Es el caso del peruano Gastón Acurio, creador y dueño de Astrid & Gastón y uno de los responsables de que los platos "nikkei", teñidos de su desbordante imaginación, sean conocidos y apreciados internacionalmente gracias a sus 40 restaurantes. Creaciones como el "nikkei chifero" de atún rojo, verduras encurtidas y leche de tigre de piña, con rocoto y sésamo; o el "anticucho de pulpo" marinado en miso y ají panca, son una muestra de ello. Más allá de las fronteras peruanas, la comunión entre los productos japoneses y latinoamericanos causa furor.

“CON LA MEXICANA, LA PERUANA (NIKKEI), LA MEDITERRÁNEA O LA FRANCESA (WA FUMI), LA FUSIÓN NO TIENE MÁS LÍMITES QUE LA IMAGINACIÓN.”

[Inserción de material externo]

/-- **Transfer of a certificate to a larger exponent `κ`** (the argument for the `μ` row of the
certified table, `RectangularExponentCertReduction.lean`, made a theorem): if every row `(κ, b)` of
`T'` is dominated by a certified row `(κ', b')` of `T` with `0 ≤ κ' ≤ κ` and
`b' + (κ − κ') · (log 7 / log 5) < b`, then `T'` is certified.  Proof: with `Δ > 0` the slack of the
last inequality, take the certified degeneration at `(κ', b')` for `δ' = Δ/2`, amplify it to the
`L`-th power with `(a^L)^{Δ/2} ≥ 7`, and tensor with `CW_5^{⊗N₂}`, `N₂ = ⌈(κ−κ') log a^L / log 5⌉`
(`polyDegeneratesTo_cw_amplify`): the middle dimension becomes `B^L 5^{N₂} ≥ (a^L)^κ`, at the cost of
the factor `7^{N₂} ≤ 7 · (a^L)^{(κ−κ') log 7/log 5} ≤ (a^L)^{Δ/2 + (κ−κ') log 7 / log 5}`.
[cite: VassilevskaWilliamsXuXuZhou2024, §3.3–§3.6 (degenerations, Kronecker products, blocks of CW_q)] -/
theorem CW5DegenerationCertificate.transfer {T T' : List (ℝ × ℝ)} (h : CW5DegenerationCertificate T)
    (hTT' : ∀ k b : ℝ, (k, b) ∈ T' → ∃ k' b' : ℝ, (k', b') ∈ T ∧ 0 ≤ k' ∧ k' ≤ k ∧
      b' + (k - k') * (Real.log 7 / Real.log 5) < b) :
    CW5DegenerationCertificate T' := by
  intro k b hkb δ hδ
  obtain ⟨k', b', hkb', hk'0, hkk', hlt⟩ := hTT' k b hkb
  set c : ℝ := Real.log 7 / Real.log 5 with hc
  set Δ : ℝ := b - b' - (k - k') * c with hΔ
  have hΔ0 : 0 < Δ := by rw [hΔ]; linarith
  obtain ⟨N, t, V, a, B, hN, ht, hV, ha, haB, hdeg, hnum⟩ := h k' b' hkb' (Δ / 2) (half_pos hΔ0)
  -- positivity facts
  have ha2 : (2 : ℝ) ≤ a := by exact_mod_cast ha
  have ha0 : (0 : ℝ) < a := by linarith
  have hlog2 : 0 < Real.log 2 := Real.log_pos one_lt_two
  have hlog5 : 0 < Real.log 5 := Real.log_pos (by norm_num)
  have hlog7 : 0 < Real.log 7 := Real.log_pos (by norm_num)
  have hc0 : 0 ≤ c := div_nonneg hlog7.le hlog5.le
  -- the amplification exponent `L`: `2^{L Δ/2} ≥ 7`
  obtain ⟨L, hL⟩ : ∃ L : ℕ, L = ⌈2 * Real.log 7 / (Δ * Real.log 2)⌉₊ + 1 := ⟨_, rfl⟩
  have hL1 : 1 ≤ L := by rw [hL]; exact Nat.le_add_left 1 _
  have hLge : 2 * Real.log 7 / (Δ * Real.log 2) ≤ L := by
    rw [hL]
    push_cast
    linarith [Nat.le_ceil (2 * Real.log 7 / (Δ * Real.log 2))]
  obtain ⟨A, hA⟩ : ∃ A : ℕ, A = a ^ L := ⟨_, rfl⟩
  have hAa : a ≤ A := by rw [hA]; exact Nat.le_self_pow (by omega) a
  have hA2 : 2 ≤ A := ha.trans hAa
  have hA1 : (1 : ℝ) ≤ A := by exact_mod_cast (by omega : 1 ≤ A)
  have hA0 : (0 : ℝ) < A := by linarith
  have hAcast : (A : ℝ) = (a : ℝ) ^ (L : ℝ) := by
    rw [hA, Nat.cast_pow, Real.rpow_natCast]
  -- `7 ≤ A^{Δ/2}`
  have h7A : (7 : ℝ) ≤ (A : ℝ) ^ (Δ / 2) := by
    have hAlog : Real.log 2 * L ≤ Real.log A := by
      rw [hAcast, Real.log_rpow ha0]
      have := Real.log_le_log (by norm_num) ha2
      nlinarith
    have hexp : Real.log 7 ≤ Δ / 2 * Real.log A := by
      have h1 : 2 * Real.log 7 ≤ L * (Δ * Real.log 2) := by
        rwa [div_le_iff₀ (by positivity)] at hLge
      nlinarith
    calc (7 : ℝ) = Real.exp (Real.log 7) := (Real.exp_log (by norm_num)).symm
      _ ≤ Real.exp (Δ / 2 * Real.log A) := Real.exp_le_exp.2 hexp
      _ = (A : ℝ) ^ (Δ / 2) := by rw [Real.rpow_def_of_pos hA0, mul_comm]
  -- the extra power `N₂` of `CW_5`: `A^{k-k'} ≤ 5^{N₂}` and `7^{N₂} ≤ 7 A^{(k-k') c}`
  obtain ⟨N₂, hN₂⟩ : ∃ N₂ : ℕ, N₂ = ⌈(k - k') * Real.log A / Real.log 5⌉₊ := ⟨_, rfl⟩
  have hkk0 : 0 ≤ (k - k') * Real.log A := mul_nonneg (by linarith) (Real.log_nonneg hA1)
  have hN₂ge : (k - k') * Real.log A / Real.log 5 ≤ N₂ := by rw [hN₂]; exact Nat.le_ceil _
  have hN₂lt : (N₂ : ℝ) < (k - k') * Real.log A / Real.log 5 + 1 := by
    rw [hN₂]; exact Nat.ceil_lt_add_one (div_nonneg hkk0 hlog5.le)
  have h5N : (A : ℝ) ^ (k - k') ≤ (5 : ℝ) ^ N₂ := by
    rw [Real.rpow_def_of_pos hA0, ← Real.rpow_natCast (5 : ℝ) N₂,
      Real.rpow_def_of_pos (by norm_num : (0 : ℝ) < 5), Real.exp_le_exp]
    rw [div_le_iff₀ hlog5] at hN₂ge
    linarith
  have h7N : (7 : ℝ) ^ N₂ ≤ 7 * (A : ℝ) ^ ((k - k') * c) := by
    have h1 : (N₂ : ℝ) * Real.log 7 ≤ ((k - k') * Real.log A / Real.log 5 + 1) * Real.log 7 :=
      mul_le_mul_of_nonneg_right hN₂lt.le hlog7.le
    calc (7 : ℝ) ^ N₂ = Real.exp (N₂ * Real.log 7) := by
          rw [← Real.rpow_natCast (7 : ℝ) N₂, Real.rpow_def_of_pos (by norm_num : (0 : ℝ) < 7),
            mul_comm]
      _ ≤ Real.exp (((k - k') * Real.log A / Real.log 5 + 1) * Real.log 7) := Real.exp_le_exp.2 h1
      _ = 7 * (A : ℝ) ^ ((k - k') * c) := by
          rw [Real.rpow_def_of_pos hA0, add_mul, one_mul, Real.exp_add, Real.exp_log (by norm_num),
            mul_comm (Real.exp _) 7, hc]
          congr 2
          field_simp
  -- the witnesses
  refine ⟨L * N + N₂, t ^ L, V ^ L, A, B ^ L * 5 ^ N₂, ?_, Nat.one_le_pow _ _ ht,
    Nat.one_le_pow _ _ hV, hA2, ?_, ?_, ?_⟩
  · exact le_add_right (Nat.one_le_iff_ne_zero.2 (Nat.mul_ne_zero (by omega) (by omega)))
  · -- `A^k ≤ B^L 5^{N₂}`
    have hAk' : (A : ℝ) ^ k' ≤ (B : ℝ) ^ L := by
      rw [hAcast, ← Real.rpow_mul ha0.le, mul_comm, Real.rpow_mul ha0.le, Real.rpow_natCast]
      exact pow_le_pow_left₀ (Real.rpow_nonneg ha0.le _) haB L
    calc (A : ℝ) ^ k = (A : ℝ) ^ k' * (A : ℝ) ^ (k - k') := by
          rw [← Real.rpow_add hA0]; ring_nf
      _ ≤ (B : ℝ) ^ L * (5 : ℝ) ^ N₂ :=
          mul_le_mul hAk' h5N (Real.rpow_nonneg hA0.le _) (pow_nonneg (Nat.cast_nonneg _) _)
      _ = ((B ^ L * 5 ^ N₂ : ℕ) : ℝ) := by push_cast; ring
  · -- the degeneration
    have := polyDegeneratesTo_cw_amplify ℂ hdeg L N₂
    rwa [← hA] at this
  · -- the count: `t^L 7^{L N + N₂} ≤ V^L A^{b+δ}`
    have ht0 : (0 : ℝ) ≤ t := Nat.cast_nonneg _
    have hV0 : (0 : ℝ) ≤ V := Nat.cast_nonneg _
    have hpowL : ((t : ℝ) * 7 ^ N) ^ L ≤ ((V : ℝ) * (a : ℝ) ^ (b' + Δ / 2)) ^ L :=
      pow_le_pow_left₀ (by positivity) hnum L
    have haL : ((a : ℝ) ^ (b' + Δ / 2)) ^ L = (A : ℝ) ^ (b' + Δ / 2) := by
      rw [hAcast, ← Real.rpow_natCast, ← Real.rpow_mul ha0.le, mul_comm, Real.rpow_mul ha0.le]
    have hexpb : b' + Δ / 2 + Δ / 2 + (k - k') * c = b := by rw [hΔ]; ring
    calc ((t ^ L : ℕ) : ℝ) * 7 ^ (L * N + N₂)
        = ((t : ℝ) * 7 ^ N) ^ L * 7 ^ N₂ := by push_cast; rw [pow_add, pow_mul']; ring
      _ ≤ ((V : ℝ) * (a : ℝ) ^ (b' + Δ / 2)) ^ L * (7 * (A : ℝ) ^ ((k - k') * c)) :=
          mul_le_mul hpowL h7N (by positivity) (by positivity)
      _ = (V : ℝ) ^ L * ((A : ℝ) ^ (b' + Δ / 2) * 7 * (A : ℝ) ^ ((k - k') * c)) := by
          rw [mul_pow, haL]; ring
      _ ≤ (V : ℝ) ^ L * ((A : ℝ) ^ (b' + Δ / 2) * (A : ℝ) ^ (Δ / 2) * (A : ℝ) ^ ((k - k') * c)) := by
          gcongr
      _ = (V : ℝ) ^ L * (A : ℝ) ^ b := by
          rw [← Real.rpow_add hA0, ← Real.rpow_add hA0, hexpb]
      _ ≤ (V : ℝ) ^ L * (A : ℝ) ^ (b + δ) :=
          mul_le_mul_of_nonneg_left (Real.rpow_le_rpow_of_exponent_le hA1 (by linarith))
            (by positivity)
      _ = ((V ^ L : ℕ) : ℝ) * (A : ℝ) ^ (b + δ) := by push_cast; ring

El cheb Nobu Matsuhisa es uno de los máximos exponentes de la fusión entre los platos de su Japón natal y los que aprendió durante su periplo latinoamericano. El éxito de su propuesta le ha llevado a conseguir una estrella Michelín para tres de sus treinta establecimientos repartidos por todo el mundo, contando con aliados como el actor Robert de Niro o el diseñador de moda Giorgio Armani. Como enamorado de los productos de América Latina, no duda en sumarlos a sus recetas, como el ají rocoto peruano o el chile jalapeño mexicano o los prehispánicos frijoles, que dan fuerza y carisma a sus pescados.

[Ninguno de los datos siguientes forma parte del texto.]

import Summits.MatrixMultiplication.OmegaCensus.STPPVosperSlackTwoLawT
import Summits.MatrixMultiplication.OmegaCensus.STPPVosperSlackTwoRows59L3AAsm
import Summits.MatrixMultiplication.OmegaCensus.STPPVosperSlackTwoRows59L3BAsm
import Summits.MatrixMultiplication.OmegaCensus.STPPVosperSlackTwoRows59L3CAsm
import Summits.MatrixMultiplication.OmegaCensus.STPPVosperSlackTwoRows59L3TblAAsm
import Summits.MatrixMultiplication.OmegaCensus.STPPVosperSlackTwoRows59L3TblBAsm
import Summits.MatrixMultiplication.OmegaCensus.STPPVosperSlackTwoRows59L3TblCAsm
import Summits.MatrixMultiplication.OmegaCensus.STPPVosperTilingWordsPrunedQ
import Summits.MatrixMultiplication.OmegaCensus.STPPVosperTilingWordsPruned
import Summits.MatrixMultiplication.OmegaCensus.STPPHamidouneRodsethInverseTheorem

/-!
# ω-census (abelian STPP census): `{(2,3,3),(2,3,4),(3,2,3)} ⊄ ℤ₅₉` by the slack-2 partition law, table form (kernel, unconditional)

HONEST FRAMING (pub-omega census; verbatim): lottery ticket; floor = certified bounds/negative ranges.
Census EXCLUSION (seat pub-omega-stpp-1 gen 33 with the rows of seat pub-omega-stpp-2 gen 27, 2026-08-28), family (b2).  The three-block leaf
`{(2,3,3),(2,3,4),(3,2,3)}` of the ℤ₅₉ STPP census (slack 2 at the `(2,3,4)` block: `z + b + vol + a + L = 15 + 3 + 24 + 2 + 15 = 59`) has NO
realisation: `no_isSTPP_of_slack_two_tables` (`STPPVosperSlackTwoLawT.lean`) at block `1` read `(a, b, c) = (2, 3, 4)` (`a = 2`: the pair `Aᵢ` is its
own 3-term-progression-minus-a-term), other blocks `[2, 0]` of sizes `(3,2,3)`, `(2,3,3)`, with the kernel rows `rows59L3A_choose` (case A, 290 dihedral
representatives of the three-shapes, table `tblZ59L3A`), `rows59L3B_choose` (case B′, 29 representatives of the two-shapes, `tblZ59L3B`), `rows59L3C_lit`
(case C, PRUNED checker `caseCDeadTP`, `qShapesC 3 × pShapesC 59 2 × 15` holes, `tblZ59L3C`) and the words-cover table rows `dead59L3A` (direct,
`blockDiffsWP`), `dead59L3B` (direct, `blockDiffsWQ`), `dead59L3C` (role-swapped, `blockDiffsWQ`) (`STPPVosperSlackTwoRows59L3*.lean`, seat stpp-2 gen 27;
tables `STPPVosperSlackTwoTablesZ59.lean`).  Hamidoune–Rødseth is the tree theorem `hamidouneRodsethInverseTheorem_holds`.  Census consequence (lead's
words only): one of the three open ℤ₅₉ leaves.  Nothing here is progress on `ω`.

References: H. Cohn, R. Kleinberg, B. Szegedy, C. Umans, FOCS 2005 (arXiv:math/0511460), Def. 5.1; A. G. Vosper, J. London Math. Soc. 31 (1956);
Y. O. Hamidoune, Ø. J. Rødseth, Acta Arith. 92 (2000).
-/

open Finset
open scoped Pointwise

namespace Summit.MatrixMultiplication.OmegaCensus.CubeNB

open Literature.Computability.AlgebraicComplexity
open Literature.Combinatorics.Additive
open Summit.MatrixMultiplication.OmegaCensus.STPPKneser
open Summit.MatrixMultiplication.OmegaCensus.CubeNB.S2

/-- **`{(2,3,3),(2,3,4),(3,2,3)} ⊄ ℤ₅₉` (kernel, unconditional).**  No simultaneous-triple-product family of `ℤ/59` has size pattern
`(|A₀|,|B₀|,|C₀|) = (2,3,3)`, `(|A₁|,|B₁|,|C₁|) = (2,3,4)`, `(|A₂|,|B₂|,|C₂|) = (3,2,3)`. [cite: CohnKleinbergSzegedyUmans2005, Def. 5.1]
[cite: Vosper1956, main theorem; Nathanson1996, Thm 2.7] [cite: HamidouneRodseth2000, main theorem (§1, p. 252)] -/
theorem no_isSTPP_zmod59_233_234_323 (A B C : Fin 3 → Finset (ZMod 59)) (hS : IsSTPP A B C)
    (hA : ∀ i, #(A i) = ![2, 2, 3] i) (hB : ∀ i, #(B i) = ![3, 3, 2] i) (hC : ∀ i, #(C i) = ![3, 4, 3] i) : False := by
  haveI : Fact (Nat.Prime 59) := ⟨by norm_num⟩
  have hAne : ∀ i, (A i).Nonempty := fun i => card_pos.1 (by rw [hA]; fin_cases i <;> simp)
  have hBne : ∀ i, (B i).Nonempty := fun i => card_pos.1 (by rw [hB]; fin_cases i <;> simp)
  have hCne : ∀ i, (C i).Nonempty := fun i => card_pos.1 (by rw [hC]; fin_cases i <;> simp)
  have e1 : (univ : Finset (Fin 3)).erase 1 = {0, 2} := by decide
  have hz : ∑ k ∈ (univ : Finset (Fin 3)).erase 1, #(A k) * #(C k) = 15 := by
    rw [e1, Finset.sum_pair (by decide)]; simp [hA, hC]
  have hL : ∑ k ∈ (univ : Finset (Fin 3)).erase 1, #(B k) * #(C k) = 15 := by
    rw [e1, Finset.sum_pair (by decide)]; simp [hB, hC]
  have hszsA : ([2, 0] : List (Fin 3)).map (fun k => (#(A k), #(B k), #(C k))) = [(3, 2, 3), (2, 3, 3)] := by simp [hA, hB, hC]
  have hszsB : ([2, 0] : List (Fin 3)).map (fun k => (#(B k), #(A k), #(C k))) = [(2, 3, 3), (3, 2, 3)] := by simp [hA, hB, hC]
  have hdeadA : ∀ e ∈ tblZ59L3A, CoverDead 59 3 1 [(3, 2, 3), (2, 3, 3)] e.1 e.2 :=
    coverDead_forall_of_rows (blockEnumSound_blockDiffsWP 59) fun e he => dead59L3A e he
  have hdeadB : ∀ e ∈ tblZ59L3B, CoverDead 59 3 1 [(2, 3, 3), (3, 2, 3)] e.1 e.2 :=
    coverDead_forall_of_rows (blockEnumSound_blockDiffsWQ 59) fun e he => dead59L3B e he
  have hdeadC : ∀ e ∈ tblZ59L3C, CoverDead 59 3 1 [(3, 2, 3), (2, 3, 3)] e.1 e.2 :=
    coverDead_forall_of_rows_swapped (blockEnumSound_blockDiffsWQ 59) fun e he => dead59L3C e he
  exact no_isSTPP_of_slack_two_tables hamidouneRodsethInverseTheorem_holds hS hAne hBne hCne 1 ⟨0, by decide⟩
    (a := 2) (b := 3) (c := 4) (L := 15) (z := 15) (vol := 24) (tblA := tblZ59L3A) (tblB := tblZ59L3B) (tblC := tblZ59L3C)
    (by rw [hA]; rfl) (by rw [hB]; rfl) (by rw [hC]; rfl) hz hL rfl (by norm_num)
    (Or.inl rfl) (by norm_num) (by norm_num) (by norm_num) (by norm_num)
    [2, 0] (by decide) (fun k => by fin_cases k <;> decide) hszsA hszsB hdeadA hdeadB hdeadC
    rows59L3A_choose rows59L3B_choose (fun Q hQ P hP h hh => Or.inr (rows59L3C_lit Q hQ P hP h hh))

end Summit.MatrixMultiplication.OmegaCensus.CubeNB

A los dulces también llega esta alianza como ejemplifican sus "harumaki", rollos calientes rellenos de plátano, dulce de leche y hoja de shiso con salsa de maracuyá. La cocina mediterránea, por sus múltiples influencias históricas, es otra que conjuga a la perfección con los sabores nipones. También ayuda que "comparten sabores como el ajo o los cítricos", explica Alejandro Salido, jefe de cocina de Asako (Málaga), donde triunfan entre su clientela platillos como el tartar de atún picante, la carrillada de cerdo ibérico con pimienta japonesa o el uramaki de salmón flameado con tomate seco y salsa yozu.

La fusión, defiende, ha ayudado a introducir en la cocina mediterránea los sabores japoneses, a los que muchos "eran reacios". En parte porque "se suavizan los sabores, adaptándolos a lo que están acostumbrados los paladares". De hecho, sostiene que gracias a ello la cocina japonesa ha conquistado Occidente.